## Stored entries
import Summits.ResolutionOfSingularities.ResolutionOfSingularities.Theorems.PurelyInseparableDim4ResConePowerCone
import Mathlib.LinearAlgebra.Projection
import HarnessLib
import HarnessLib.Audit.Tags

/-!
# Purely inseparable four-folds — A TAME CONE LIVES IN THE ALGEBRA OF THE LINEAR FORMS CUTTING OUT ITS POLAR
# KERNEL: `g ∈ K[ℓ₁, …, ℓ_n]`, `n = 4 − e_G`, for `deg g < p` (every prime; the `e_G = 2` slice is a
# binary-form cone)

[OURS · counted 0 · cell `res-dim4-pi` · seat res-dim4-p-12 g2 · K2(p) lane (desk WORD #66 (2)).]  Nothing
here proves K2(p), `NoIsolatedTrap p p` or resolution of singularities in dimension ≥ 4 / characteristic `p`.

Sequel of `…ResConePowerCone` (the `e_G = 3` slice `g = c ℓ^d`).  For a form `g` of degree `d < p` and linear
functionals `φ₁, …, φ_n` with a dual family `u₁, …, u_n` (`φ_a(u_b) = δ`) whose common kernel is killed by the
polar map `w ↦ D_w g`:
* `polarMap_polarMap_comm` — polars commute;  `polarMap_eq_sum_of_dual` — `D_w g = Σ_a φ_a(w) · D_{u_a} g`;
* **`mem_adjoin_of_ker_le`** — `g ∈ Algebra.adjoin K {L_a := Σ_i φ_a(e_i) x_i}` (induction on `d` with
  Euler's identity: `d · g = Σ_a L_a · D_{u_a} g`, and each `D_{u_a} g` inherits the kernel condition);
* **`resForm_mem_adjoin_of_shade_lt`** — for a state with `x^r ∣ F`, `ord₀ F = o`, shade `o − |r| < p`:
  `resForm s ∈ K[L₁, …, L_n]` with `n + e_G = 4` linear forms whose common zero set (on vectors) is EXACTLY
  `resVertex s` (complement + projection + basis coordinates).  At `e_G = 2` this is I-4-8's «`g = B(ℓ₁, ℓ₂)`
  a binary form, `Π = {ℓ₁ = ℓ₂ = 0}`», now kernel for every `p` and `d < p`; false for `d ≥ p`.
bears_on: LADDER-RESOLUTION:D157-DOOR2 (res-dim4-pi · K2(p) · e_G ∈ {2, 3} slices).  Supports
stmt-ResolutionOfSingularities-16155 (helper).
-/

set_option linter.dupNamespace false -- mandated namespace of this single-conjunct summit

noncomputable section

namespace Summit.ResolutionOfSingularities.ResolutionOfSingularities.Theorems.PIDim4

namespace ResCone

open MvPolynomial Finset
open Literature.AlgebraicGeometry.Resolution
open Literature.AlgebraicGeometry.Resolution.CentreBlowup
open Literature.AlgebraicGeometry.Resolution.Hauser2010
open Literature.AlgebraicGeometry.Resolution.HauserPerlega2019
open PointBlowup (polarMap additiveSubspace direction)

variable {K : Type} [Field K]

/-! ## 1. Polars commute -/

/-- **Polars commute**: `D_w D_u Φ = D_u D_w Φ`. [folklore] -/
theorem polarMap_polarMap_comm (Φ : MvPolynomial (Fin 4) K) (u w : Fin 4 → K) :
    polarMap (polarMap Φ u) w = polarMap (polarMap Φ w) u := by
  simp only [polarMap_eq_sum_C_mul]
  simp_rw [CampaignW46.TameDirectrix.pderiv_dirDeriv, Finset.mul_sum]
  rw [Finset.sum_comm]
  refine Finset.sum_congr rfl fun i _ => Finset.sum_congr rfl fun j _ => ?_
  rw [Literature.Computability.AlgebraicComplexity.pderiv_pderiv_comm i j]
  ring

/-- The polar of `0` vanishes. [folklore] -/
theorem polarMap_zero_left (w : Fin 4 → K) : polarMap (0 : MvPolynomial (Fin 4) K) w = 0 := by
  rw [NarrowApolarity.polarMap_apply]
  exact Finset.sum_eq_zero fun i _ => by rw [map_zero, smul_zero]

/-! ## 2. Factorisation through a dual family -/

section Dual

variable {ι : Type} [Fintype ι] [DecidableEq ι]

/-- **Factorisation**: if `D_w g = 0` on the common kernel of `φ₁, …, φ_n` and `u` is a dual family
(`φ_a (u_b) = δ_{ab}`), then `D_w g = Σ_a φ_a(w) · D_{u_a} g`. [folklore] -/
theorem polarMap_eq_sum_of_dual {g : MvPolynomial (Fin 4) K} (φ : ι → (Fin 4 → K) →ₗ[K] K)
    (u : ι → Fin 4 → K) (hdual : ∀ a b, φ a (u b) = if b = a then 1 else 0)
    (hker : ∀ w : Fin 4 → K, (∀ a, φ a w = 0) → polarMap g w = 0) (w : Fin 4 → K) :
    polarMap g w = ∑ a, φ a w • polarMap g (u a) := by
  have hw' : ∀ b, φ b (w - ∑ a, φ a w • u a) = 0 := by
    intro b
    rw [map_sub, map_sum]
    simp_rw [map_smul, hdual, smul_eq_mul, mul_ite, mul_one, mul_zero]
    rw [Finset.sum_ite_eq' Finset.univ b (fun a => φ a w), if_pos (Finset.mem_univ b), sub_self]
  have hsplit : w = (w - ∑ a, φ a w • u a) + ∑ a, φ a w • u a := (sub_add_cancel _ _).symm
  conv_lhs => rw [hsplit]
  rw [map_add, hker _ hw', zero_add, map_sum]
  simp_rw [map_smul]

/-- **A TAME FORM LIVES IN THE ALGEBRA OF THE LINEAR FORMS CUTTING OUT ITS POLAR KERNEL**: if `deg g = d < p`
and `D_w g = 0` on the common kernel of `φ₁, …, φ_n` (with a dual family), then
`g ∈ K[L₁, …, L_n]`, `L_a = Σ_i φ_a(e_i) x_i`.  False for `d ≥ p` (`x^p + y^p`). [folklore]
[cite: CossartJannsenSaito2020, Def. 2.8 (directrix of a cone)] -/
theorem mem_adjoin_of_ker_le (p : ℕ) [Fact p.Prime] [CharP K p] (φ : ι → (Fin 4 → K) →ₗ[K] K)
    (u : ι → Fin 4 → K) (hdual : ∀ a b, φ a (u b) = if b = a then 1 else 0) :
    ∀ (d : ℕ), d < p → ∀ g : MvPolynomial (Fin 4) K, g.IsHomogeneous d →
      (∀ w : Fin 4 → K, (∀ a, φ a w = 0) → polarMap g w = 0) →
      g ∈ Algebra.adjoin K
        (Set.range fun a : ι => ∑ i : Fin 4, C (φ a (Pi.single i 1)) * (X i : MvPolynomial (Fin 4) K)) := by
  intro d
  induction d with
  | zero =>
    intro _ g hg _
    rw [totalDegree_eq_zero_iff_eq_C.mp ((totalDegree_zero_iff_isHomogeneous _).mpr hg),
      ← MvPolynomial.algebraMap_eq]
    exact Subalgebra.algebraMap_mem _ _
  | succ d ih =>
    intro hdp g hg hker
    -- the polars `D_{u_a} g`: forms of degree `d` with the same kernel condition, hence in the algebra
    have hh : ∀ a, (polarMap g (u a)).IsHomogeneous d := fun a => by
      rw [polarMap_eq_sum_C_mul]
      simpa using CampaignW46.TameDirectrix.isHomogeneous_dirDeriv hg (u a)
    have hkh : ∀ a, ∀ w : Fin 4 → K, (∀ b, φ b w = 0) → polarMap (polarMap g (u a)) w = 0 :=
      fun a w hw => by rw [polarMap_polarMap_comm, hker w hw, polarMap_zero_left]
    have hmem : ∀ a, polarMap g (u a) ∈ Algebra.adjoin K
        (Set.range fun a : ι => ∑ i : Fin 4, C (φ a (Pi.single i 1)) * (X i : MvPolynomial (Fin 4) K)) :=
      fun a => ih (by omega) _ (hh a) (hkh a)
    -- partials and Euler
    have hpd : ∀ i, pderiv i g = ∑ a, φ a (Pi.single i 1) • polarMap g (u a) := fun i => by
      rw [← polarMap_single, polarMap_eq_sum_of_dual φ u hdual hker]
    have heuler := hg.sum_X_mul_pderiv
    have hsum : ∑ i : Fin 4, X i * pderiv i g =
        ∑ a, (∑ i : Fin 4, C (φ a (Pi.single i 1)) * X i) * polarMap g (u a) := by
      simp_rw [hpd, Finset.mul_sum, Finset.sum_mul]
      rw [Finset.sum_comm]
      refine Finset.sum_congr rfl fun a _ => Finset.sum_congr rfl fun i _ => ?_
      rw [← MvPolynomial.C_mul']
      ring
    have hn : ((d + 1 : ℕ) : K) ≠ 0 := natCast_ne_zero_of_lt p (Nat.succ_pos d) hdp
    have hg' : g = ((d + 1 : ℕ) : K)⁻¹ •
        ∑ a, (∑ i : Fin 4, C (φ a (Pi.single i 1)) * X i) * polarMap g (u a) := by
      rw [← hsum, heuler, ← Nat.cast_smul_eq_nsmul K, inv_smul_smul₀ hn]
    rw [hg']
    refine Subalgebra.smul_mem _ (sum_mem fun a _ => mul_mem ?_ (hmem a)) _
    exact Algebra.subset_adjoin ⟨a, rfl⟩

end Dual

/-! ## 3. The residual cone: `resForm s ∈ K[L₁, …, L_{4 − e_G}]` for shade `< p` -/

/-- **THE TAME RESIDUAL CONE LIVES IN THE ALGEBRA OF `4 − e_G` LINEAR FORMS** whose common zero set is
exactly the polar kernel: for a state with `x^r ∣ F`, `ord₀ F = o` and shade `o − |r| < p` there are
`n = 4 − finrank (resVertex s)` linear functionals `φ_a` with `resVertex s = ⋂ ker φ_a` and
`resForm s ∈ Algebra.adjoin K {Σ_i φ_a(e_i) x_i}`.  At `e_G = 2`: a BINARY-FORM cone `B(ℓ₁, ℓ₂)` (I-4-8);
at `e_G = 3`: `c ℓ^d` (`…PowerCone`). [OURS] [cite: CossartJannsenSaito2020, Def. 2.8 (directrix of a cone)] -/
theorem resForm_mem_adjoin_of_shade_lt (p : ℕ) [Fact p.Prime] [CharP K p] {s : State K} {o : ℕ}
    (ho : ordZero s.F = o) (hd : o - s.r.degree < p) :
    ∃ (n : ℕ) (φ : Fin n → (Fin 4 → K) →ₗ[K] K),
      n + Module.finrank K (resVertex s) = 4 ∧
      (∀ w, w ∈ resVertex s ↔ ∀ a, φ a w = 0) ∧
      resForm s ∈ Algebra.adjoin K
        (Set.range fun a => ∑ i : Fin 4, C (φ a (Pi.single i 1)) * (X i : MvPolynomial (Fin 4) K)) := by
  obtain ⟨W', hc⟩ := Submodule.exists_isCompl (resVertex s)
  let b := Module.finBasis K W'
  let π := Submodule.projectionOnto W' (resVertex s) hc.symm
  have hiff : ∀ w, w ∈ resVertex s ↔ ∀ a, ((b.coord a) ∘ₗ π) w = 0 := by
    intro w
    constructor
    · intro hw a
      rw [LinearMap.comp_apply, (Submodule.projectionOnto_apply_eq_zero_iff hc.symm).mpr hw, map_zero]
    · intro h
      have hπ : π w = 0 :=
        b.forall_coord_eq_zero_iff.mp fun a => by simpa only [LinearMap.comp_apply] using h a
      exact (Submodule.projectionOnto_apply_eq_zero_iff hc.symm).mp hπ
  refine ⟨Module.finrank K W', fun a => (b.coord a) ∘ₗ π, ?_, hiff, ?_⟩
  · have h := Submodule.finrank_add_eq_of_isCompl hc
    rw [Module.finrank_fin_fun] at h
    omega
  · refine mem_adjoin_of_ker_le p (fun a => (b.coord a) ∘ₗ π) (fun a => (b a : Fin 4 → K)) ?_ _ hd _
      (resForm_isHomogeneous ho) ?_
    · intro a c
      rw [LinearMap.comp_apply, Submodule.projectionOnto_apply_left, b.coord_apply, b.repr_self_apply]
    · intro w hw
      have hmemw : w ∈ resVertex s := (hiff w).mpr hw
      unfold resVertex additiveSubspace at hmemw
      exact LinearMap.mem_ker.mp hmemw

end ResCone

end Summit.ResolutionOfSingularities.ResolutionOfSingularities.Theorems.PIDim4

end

## What you are asked to do
Write the lines out verbatim, from the one with "rw [Module.finrank_fin_fun] at h" through the last line of the entries, and stop there.

## Answer box
    rw [Module.finrank_fin_fun] at h
    omega
  · refine mem_adjoin_of_ker_le p (fun a => (b.coord a) ∘ₗ π) (fun a => (b a : Fin 4 → K)) ?_ _ hd _
      (resForm_isHomogeneous ho) ?_
    · intro a c
      rw [LinearMap.comp_apply, Submodule.projectionOnto_apply_left, b.coord_apply, b.repr_self_apply]
    · intro w hw
      have hmemw : w ∈ resVertex s := (hiff w).mpr hw
      unfold resVertex additiveSubspace at hmemw
      exact LinearMap.mem_ker.mp hmemw

end ResCone

end Summit.ResolutionOfSingularities.ResolutionOfSingularities.Theorems.PIDim4

end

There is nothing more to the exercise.